Tada! The new design is here. The previous one was based on some Drupal theme I once used (before moving to github pages) that I tried to mimic when I barely new CSS. Over the past eight months it just grew, patch by patch, until it became an inconsistent conglomerate. The new site is inspired by the clean minimalism of sites like this (of svbtle fame), attempting to reduce visual clutter and offer a more coherent theme that reacts nicely to screens of all sizes (try to resize the browser to see). If you have any feedback or insights, please share them in the comments below -- it's a work in progress and I'd love to improve.

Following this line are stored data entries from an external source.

import Literature.Geometry.Riemannian.RiemannianCoveringComplete
import Literature.Geometry.Riemannian.HopfRinowHeineBorel
import Literature.Geometry.Riemannian.CyclicCoverDistance
import HarnessLib

/-!
# The infinite cyclic cover of a compact Riemannian manifold is a proper metric space on which
the deck group acts cocompactly

The metric-space properties of the Riemannian `ℤ`-covers `(M̂ᵢ, ĝᵢ, Hᵢ ≅ ℤ)` of closed
manifolds used in H. Huang, X.-T. Huang, J. Wang, X. Zhu, arXiv:2605.24380 (2026), §4 (p. 13:
"`M̂ᵢ/Hᵢ = Mᵢ` … passing to a subsequence, `(M̂ᵢ, p̂ᵢ, Hᵢ)` pointed equivariant Gromov–Hausdorff
converge"; the convergence of §2.1, Thm. 2.1 (Fukaya–Yamaguchi) is for proper length spaces with
closed groups of isometries), in the case `b = 1` of the infinite cyclic cover
`X̂ = CircleMaps.CyclicCover f` of a manifold `X` along `f : X → S¹` with its lifted metric
`ĝ = proj^* g` (`CyclicCoverMetric.lean`) and Riemannian distance `d̂` — assembled from
`RiemannianCoveringComplete.lean` (O'Neill 1983, Ch. 7, Cor. 29: `X̂` is geodesically complete when
`X` is), `HopfRinowHeineBorel.lean` (O'Neill 1983, Ch. 5, Thm. 21: complete ⇒ closed balls compact)
and `CyclicCoverDistance.lean` (the `ℤ`-orbits are `diam(X)`-dense):

* `contMDiffCovariantDerivative_leviCivita_liftMetric` — the Levi-Civita connection of `ĝ` is `C¹`
  (Gallot–Hulin–Lafontaine 2004, Prop. 2.54, the tree's `isLocallyContMDiff_leviCivita_holds`);
* `isCompact_setOf_edist_liftMetric_le` — **closed `d̂`-balls of a connected cyclic cover of a
  complete manifold are compact**, and `…_of_compactSpace` for a compact base;
  `exists_isMinimizingUpTo_liftMetric` — any two of its points are joined by a minimizing geodesic
  (O'Neill 1983, Ch. 5, Prop. 22), so `(X̂, d̂)` is a proper geodesic space;
* `exists_isCompact_forall_exists_vadd_mem` — **the deck action is cocompact**: for a compact base
  there is a compact `K ⊆ X̂` (a closed `d̂`-ball) meeting every `ℤ`-orbit, i.e. `ℤ +ᵥ K = X̂`
  ("`M̂ᵢ/Hᵢ = Mᵢ`" is compact).

Everything is proved; no definitions, no named facts (D-0026).

## References

* H. Huang, X.-T. Huang, J. Wang, X. Zhu, arXiv:2605.24380 (2026), §2.1 (p. 6), §4 (p. 13).
  [HuangHuangWangZhu2026]
* B. O'Neill, *Semi-Riemannian Geometry with Applications to Relativity* (1983), Ch. 5, Thm. 21,
  Cor. 23; Ch. 7, Cor. 29 and pp. 191–192. [ONeill1983]
* S. Gallot, D. Hulin, J. Lafontaine, *Riemannian Geometry*, 3rd ed. (2004), Prop. 2.54.
  [GallotHulinLafontaine2004]
-/

noncomputable section

open Bundle Set Filter Function
open scoped Manifold ContDiff Topology ENNReal NNReal

namespace Literature.Geometry.Riemannian

open Literature.Geometry.Lorentzian Literature.Geometry.Lorentzian.PseudoRiemannianMetric
  Literature.Geometry.Manifold Literature.Topology.FourManifolds.CircleMaps
  Literature.Topology.FourManifolds.CircleMaps.CyclicCover

variable {E : Type*} [NormedAddCommGroup E] [NormedSpace ℝ E]
  {H : Type*} [TopologicalSpace H] {I : ModelWithCorners ℝ E H}
  {X : Type*} [TopologicalSpace X] [ChartedSpace H X] [IsManifold I ∞ X]
  [FiniteDimensional ℝ E] [CompleteSpace E] [T2Space X] [I.Boundaryless]
  (f : C(X, Circle)) (g : PseudoRiemannianMetric I ∞ E (TangentSpace I : X → Type _))
  [g.HasLeviCivita] [(liftMetric f g).HasLeviCivita]

omit [T2Space X] [I.Boundaryless] [g.HasLeviCivita] in
/-- The Levi-Civita connection of the lifted metric is `C¹` (the lifted metric is `C^∞`;
Gallot–Hulin–Lafontaine 2004, Prop. 2.54, `isLocallyContMDiff_leviCivita_holds`).
[cite: GallotHulinLafontaine2004, Prop. 2.54] -/
theorem contMDiffCovariantDerivative_leviCivita_liftMetric :
    CovariantDerivative.ContMDiffCovariantDerivative (liftMetric f g).leviCivita 1 :=
  ⟨(liftMetric f g).isLocallyContMDiff_leviCivita_holds 1
    (by rw [show ((1 : ℕ∞) : ℕ∞ω) + 1 = 2 by norm_num]; exact WithTop.coe_le_coe.2 le_top)
    univ isOpen_univ⟩

/-- **Closed balls of a connected cyclic cover of a complete Riemannian manifold are compact**:
if the Levi-Civita connection of the Riemannian `g` is geodesically complete and the infinite
cyclic cover `X̂` of `X` along `f` is connected, every closed ball `{q̂ | d̂(p̂, q̂) ≤ r}` of the
Riemannian distance of the lifted metric `proj^* g` is compact (`X̂` is geodesically complete,
O'Neill 1983, Ch. 7, Cor. 29, `isGeodesicallyComplete_liftMetric`; Hopf–Rinow, Ch. 5, Thm. 21,
(C) ⇒ (HB), `isCompact_setOf_edist_le`). [cite: ONeill1983, Ch. 5, Thm. 21 and Ch. 7, Cor. 29] -/
theorem isCompact_setOf_edist_liftMetric_le [ConnectedSpace (CyclicCover f)] (hg : g.IsRiemannian)
    (hc : IsGeodesicallyComplete g.leviCivita) (p : CyclicCover f) (r : ℝ≥0) :
    IsCompact {q | (liftMetric f g).edist (isRiemannian_liftMetric f g hg) p q ≤ r} := by
  haveI := contMDiffCovariantDerivative_leviCivita_liftMetric f g
  exact isCompact_setOf_edist_le (liftMetric f g) le_rfl (isRiemannian_liftMetric f g hg)
    (isGeodesicallyComplete_liftMetric f g hc) p r

/-- **Any two points of a connected cyclic cover of a complete Riemannian manifold are joined by a
minimizing geodesic** of the lifted metric (Hopf–Rinow, O'Neill 1983, Ch. 5, Prop. 22, on the
complete cover: the tree's `exists_isMinimizingUpTo_of_isGeodesicallyComplete`): there is
`v ∈ T_p̂ X̂` with `γ_v|[0,1]` minimizing and `exp_p̂ v = q̂` — so `(X̂, d̂)` is a geodesic
(length) space. [cite: ONeill1983, Ch. 5, Prop. 22 and Ch. 7, Cor. 29] -/
theorem exists_isMinimizingUpTo_liftMetric [ConnectedSpace (CyclicCover f)] (hg : g.IsRiemannian)
    (hc : IsGeodesicallyComplete g.leviCivita) (p q : CyclicCover f) :
    ∃ v : TangentSpace I p,
      IsMinimizingUpTo (liftMetric f g) (isRiemannian_liftMetric f g hg) p v 1 ∧
        riemannianExpMap (liftMetric f g) p v = q := by
  haveI := contMDiffCovariantDerivative_leviCivita_liftMetric f g
  exact exists_isMinimizingUpTo_of_isGeodesicallyComplete (liftMetric f g) le_rfl
    (isRiemannian_liftMetric f g hg) (isGeodesicallyComplete_liftMetric f g hc) p q

/-- **Closed balls of a connected cyclic cover of a compact Riemannian manifold are compact**
(the covers `M̂ᵢ` of the closed manifolds `Mᵢ` in Huang–Huang–Wang–Zhu 2026, §4, are proper
metric spaces): O'Neill 1983, Ch. 5, Cor. 23 (compact ⇒ complete), Ch. 7, Cor. 29, Ch. 5,
Thm. 21. [cite: ONeill1983, Ch. 5, Thm. 21 and Ch. 7, Cor. 29] -/
theorem isCompact_setOf_edist_liftMetric_le_of_compactSpace [ConnectedSpace (CyclicCover f)]
    [CompactSpace X] (hg : g.IsRiemannian) (p : CyclicCover f) (r : ℝ≥0) :
    IsCompact {q | (liftMetric f g).edist (isRiemannian_liftMetric f g hg) p q ≤ r} :=
  isCompact_setOf_edist_liftMetric_le f g hg
    (g.isGeodesicallyComplete_of_compactSpace (WithTop.coe_le_coe.2 le_top) hg) p r

/-- **The deck action on the cyclic cover of a compact manifold is cocompact**: if `X` is
compact and the cyclic cover `X̂` is connected, some compact `K ⊆ X̂` (a closed `d̂`-ball about
any chosen `p̂`, of radius exceeding `diam X`) meets every `ℤ`-orbit: `∀ x̂, ∃ k, k +ᵥ x̂ ∈ K`
(the `ℤ`-orbit of `p̂` is `diam(X)`-dense, `exists_edist_vadd_lt`, and the deck translations are
`d̂`-isometries, `edist_liftMetric_vadd`). This is the compactness of `M̂ᵢ/Hᵢ = Mᵢ` in
Huang–Huang–Wang–Zhu 2026, §4, p. 13, in the form used for equivariant Gromov–Hausdorff limits.
[cite: HuangHuangWangZhu2026, §4 p. 13] -/
theorem exists_isCompact_forall_exists_vadd_mem [ConnectedSpace (CyclicCover f)] [CompactSpace X]
    (hg : g.IsRiemannian) (p : CyclicCover f) :
    ∃ K : Set (CyclicCover f), IsCompact K ∧ p ∈ K ∧ ∀ x : CyclicCover f, ∃ k : ℤ, k +ᵥ x ∈ K := by
  -- the base is (pre)connected, being the image of the connected cover
  haveI : PreconnectedSpace X := ⟨by
    have h := (isPreconnected_univ (α := CyclicCover f)).image (proj : CyclicCover f → X)
      (continuous_proj (f := f)).continuousOn
    rwa [image_univ_of_surjective (proj_surjective (f := f))] at h⟩
  haveI : Nonempty X := ⟨proj p⟩
  -- a finite bound `d₀` for the distances from `proj p` in the compact base
  obtain ⟨x₀, -, hx₀⟩ := (isCompact_univ (X := X)).exists_isMaxOn univ_nonempty
    (((PseudoRiemannianMetric.continuous_edist hg).comp
      (Continuous.prodMk_right (proj p))).continuousOn)
  set d₀ : ℝ≥0∞ := g.edist hg (proj p) x₀ with hd₀
  have hd₀top : d₀ < ⊤ := edist_lt_top hg (proj p) x₀
  have hle : ∀ y : X, g.edist hg (proj p) y ≤ d₀ := fun y ↦ hx₀ (mem_univ y)
  -- the radius `D = d₀ + 1`, as a finite `ℝ≥0`
  set D : ℝ≥0 := (d₀ + 1).toNNReal with hD
  have hDtop : d₀ + 1 ≠ ⊤ := ENNReal.add_ne_top.2 ⟨hd₀top.ne, ENNReal.one_ne_top⟩
  have hDcoe : ((D : ℝ≥0) : ℝ≥0∞) = d₀ + 1 := ENNReal.coe_toNNReal hDtop
  refine ⟨{q | (liftMetric f g).edist (isRiemannian_liftMetric f g hg) p q ≤ D},
    isCompact_setOf_edist_liftMetric_le_of_compactSpace f g hg p D, ?_, fun x ↦ ?_⟩
  · show (liftMetric f g).edist (isRiemannian_liftMetric f g hg) p p ≤ D
    rw [PseudoRiemannianMetric.edist_self]
    exact zero_le
  · -- `d(proj x, proj p) < d₀ + 1`, so some translate `k +ᵥ p` is within `d₀ + 1` of `x`
    have hlt : g.edist hg (proj x) (proj p) < d₀ + 1 := by
      rw [PseudoRiemannianMetric.edist_comm hg]
      exact lt_of_le_of_lt (hle (proj x)) (ENNReal.lt_add_right hd₀top.ne one_ne_zero)
    obtain ⟨k, hk⟩ := exists_edist_vadd_lt f hg hlt
    refine ⟨-k, ?_⟩
    show (liftMetric f g).edist (isRiemannian_liftMetric f g hg) p ((-k) +ᵥ x) ≤ D
    have hiso := edist_liftMetric_vadd f g hg (-k) x (k +ᵥ p)
    rw [neg_vadd_vadd] at hiso
    rw [PseudoRiemannianMetric.edist_comm (isRiemannian_liftMetric f g hg), hiso, hDcoe]
    exact hk.le

end Literature.Geometry.Riemannian
import Summits.QuantumFields.YangMills.Theorems.BalabanUVNodesN24K1OfStubsV19ChildrenSplitRunRowsWorldBuilt

/-!
# NODE N24 (B2) — NODE O's K1-SIDE BILL ON THE v6 RUN-ROWS ROAD REDUCED TO THE RUN-WISE PARTIAL-SUM FLOOR ALONE: of v6's four run rows at the witness (run-wise constant remainder vs a bounded
# reference sequence, the bound, the ceiling match, the partial-sum floor), the first THREE follow from K0's SIGN-FREE β-BOX that Part 14's door ALREADY carries (`hbox ∕ hbox'` on `]0, γ]`:
# reference sequence `b := 0`, cap `r := max β′ (−bₗ)`, bound `B := 0`, level `min γ γR`), and the match is N24's (`β⁺ := 0 + max β′ (−bₗ)`, Part 24's construction) — so K1⁷'s consequent and
# v6's rung-2″ body at the witness need from NODE O EXACTLY ONE LETTER: the floor `−M` under the partial sums of `β₁₃(θ₁₅ᶜᶜᴹᵂ)` along every solution of (0.20) staying in `]0, γR]`

TRACK A (YM-PLAN §2d, node N24 of 28 = binder B2), seat `pub-ymgap-dag-n24-c` (R134 fan-out seat, strategy s2; gen 9, Part 26).  Key of record: K1⁷ `StabilityBAtRecordR13SepCoPH` =
stmt-QuantumFields-20542; this file `--supports` it as a helper (Summits lane).  Skeletons of record: K0⁷ V19; K1⁷ v6 (stub 2″ `stub_runRows13PWS`, RUN currency).
WHY.  Part 24 (`…ChildrenSplitRunRowsWorldBuilt`, 30H) puts N24 in closing position on dag-n24-w1's run-letter END road with NODE O's contribution displayed as v6's RUN ROWS `hγR hrem hbB hps`
(letters `b r γR B M`).  But the door letters of every Part-14 form INCLUDE K0's sign-free box of the witness's β of record on the window `]0, γ]` — `hbox : BetaLowerH bₗ γ β₁₃(θ)`,
`hbox' : BetaUpperH β′ γ β₁₃(θ)` (V19's stub 3ᴬ′ transferred to the window edition, Part 19's opening) — and along any solution of (0.20) staying in `]0, min γ γR]` up to `n` every prefix lies
in that box, so `|β₁₃(θ) k (prefix) − 0| ≤ max β′ (−bₗ)`: DEF-1's `RunConstRemainder β₁₃(θ) (fun _ => 0) (max β′ (−bₗ)) (min γ γR)` HOLDS (§0, six lines), the reference bound is `0 ≤ 0`, and the
ceiling match is Part 24's `le_rfl`.  What the box can NOT give is the FLOOR: `−bₗ·γ² ≤ 3` bounds β below by a NEGATIVE constant only, and `Σ_{j∈[k,n)} β_j` along a run has no `n`-uniform
lower bound from it (couplings may start arbitrarily small) — that floor is NODE O's asymptotic-freedom SIGN content ([II] (2.41) p.21; DEF-1's (PS) shape; unprinted as a theorem of the
series, T09.F).  THIS FILE files the reduction: §0 the box ⇒ remainder lemma (generic `HBeta`), the level transport, and `psFloor_zero_of_betaLowerH_zero` (a NON-NEGATIVE box floor — the bare sign of β — pays the partial-sum floor with `M := 0`); §1–§2 general `N`, door letters fixed — K1⁷'s consequent and v6's rung-2″ body from the ten split
children (Part 23's TYPES, N05 on the P-slot) + ONE NODE-O hypothesis `hps` (with its level `γR > 0` and floor `M`); §3–§4 `N = 2` from V19's three stub texts at `F` with the floor as a
family `hpsF` over the door letters.  Everything else BY NAME through Part 24 §1∕§2 at `b := 0`, `r := max β′ (−bₗ)`, `B := 0`, level `min γ γR`.
So «WHICH CHILD BLOCKS K1⁷» (closing form, V19∕v6, sharpest): V19's stubs 1 ∧ 3ᴬ′ (2′ landed) + one world-free TYPE per lane N05–N13 + NODE O's PARTIAL-SUM FLOOR of `β₁₃(θ₁₅ᶜᶜᴹᵂ)` — nothing
else of NODE O's (no pointwise floor, no remainder, no reference sequence, no ceiling).  A NEW importing module (imports Part 24).  THEOREMS ONLY, def-free, sorry-free, standard axioms.

HONEST FRAMING: composition BY NAME + six lines of interval bookkeeping; nothing of Bałaban's asserted — the stub texts, the ten children hypotheses and the floor are DISPLAYED; K0⁷ ∕ K1⁷ NOT
closed; no stub closed; N24 COMPOSITE — no discharge, no count moved (5∕27 · A 5∕28); one finite 𝕋⁴ programme at fixed ε; R4 = the conditional finite-𝕋⁴ rung `BalabanLadder.UV` only — NOT
continuum ∕ ℝ⁴ ∕ OS ∕ mass gap ∕ Clay.
-/

noncomputable section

I'm still working on the last installment of the Javaism, Exceptions and Logging series, but I'm buried in work on University projects (my watermarking project turned out quite interesting, I'll elaborate on it when I get the chance) and my day job, so it'll have to wait.

A Windows Story

Instead, I wanted to share a debugging experience I had today at work (together with the excellent @RoyRothenberg) of an enigmatic bug that appeared all of the sudden when we added support for Windows 2012. Generally speaking, our product wraps one of the darkest corners of operating systems: low level SCSI stuff that connects storage arrays and hosts. It's never a pleasant sight, what goes on there, but the voodoo that goes on on Windows will surely turn me religious one day.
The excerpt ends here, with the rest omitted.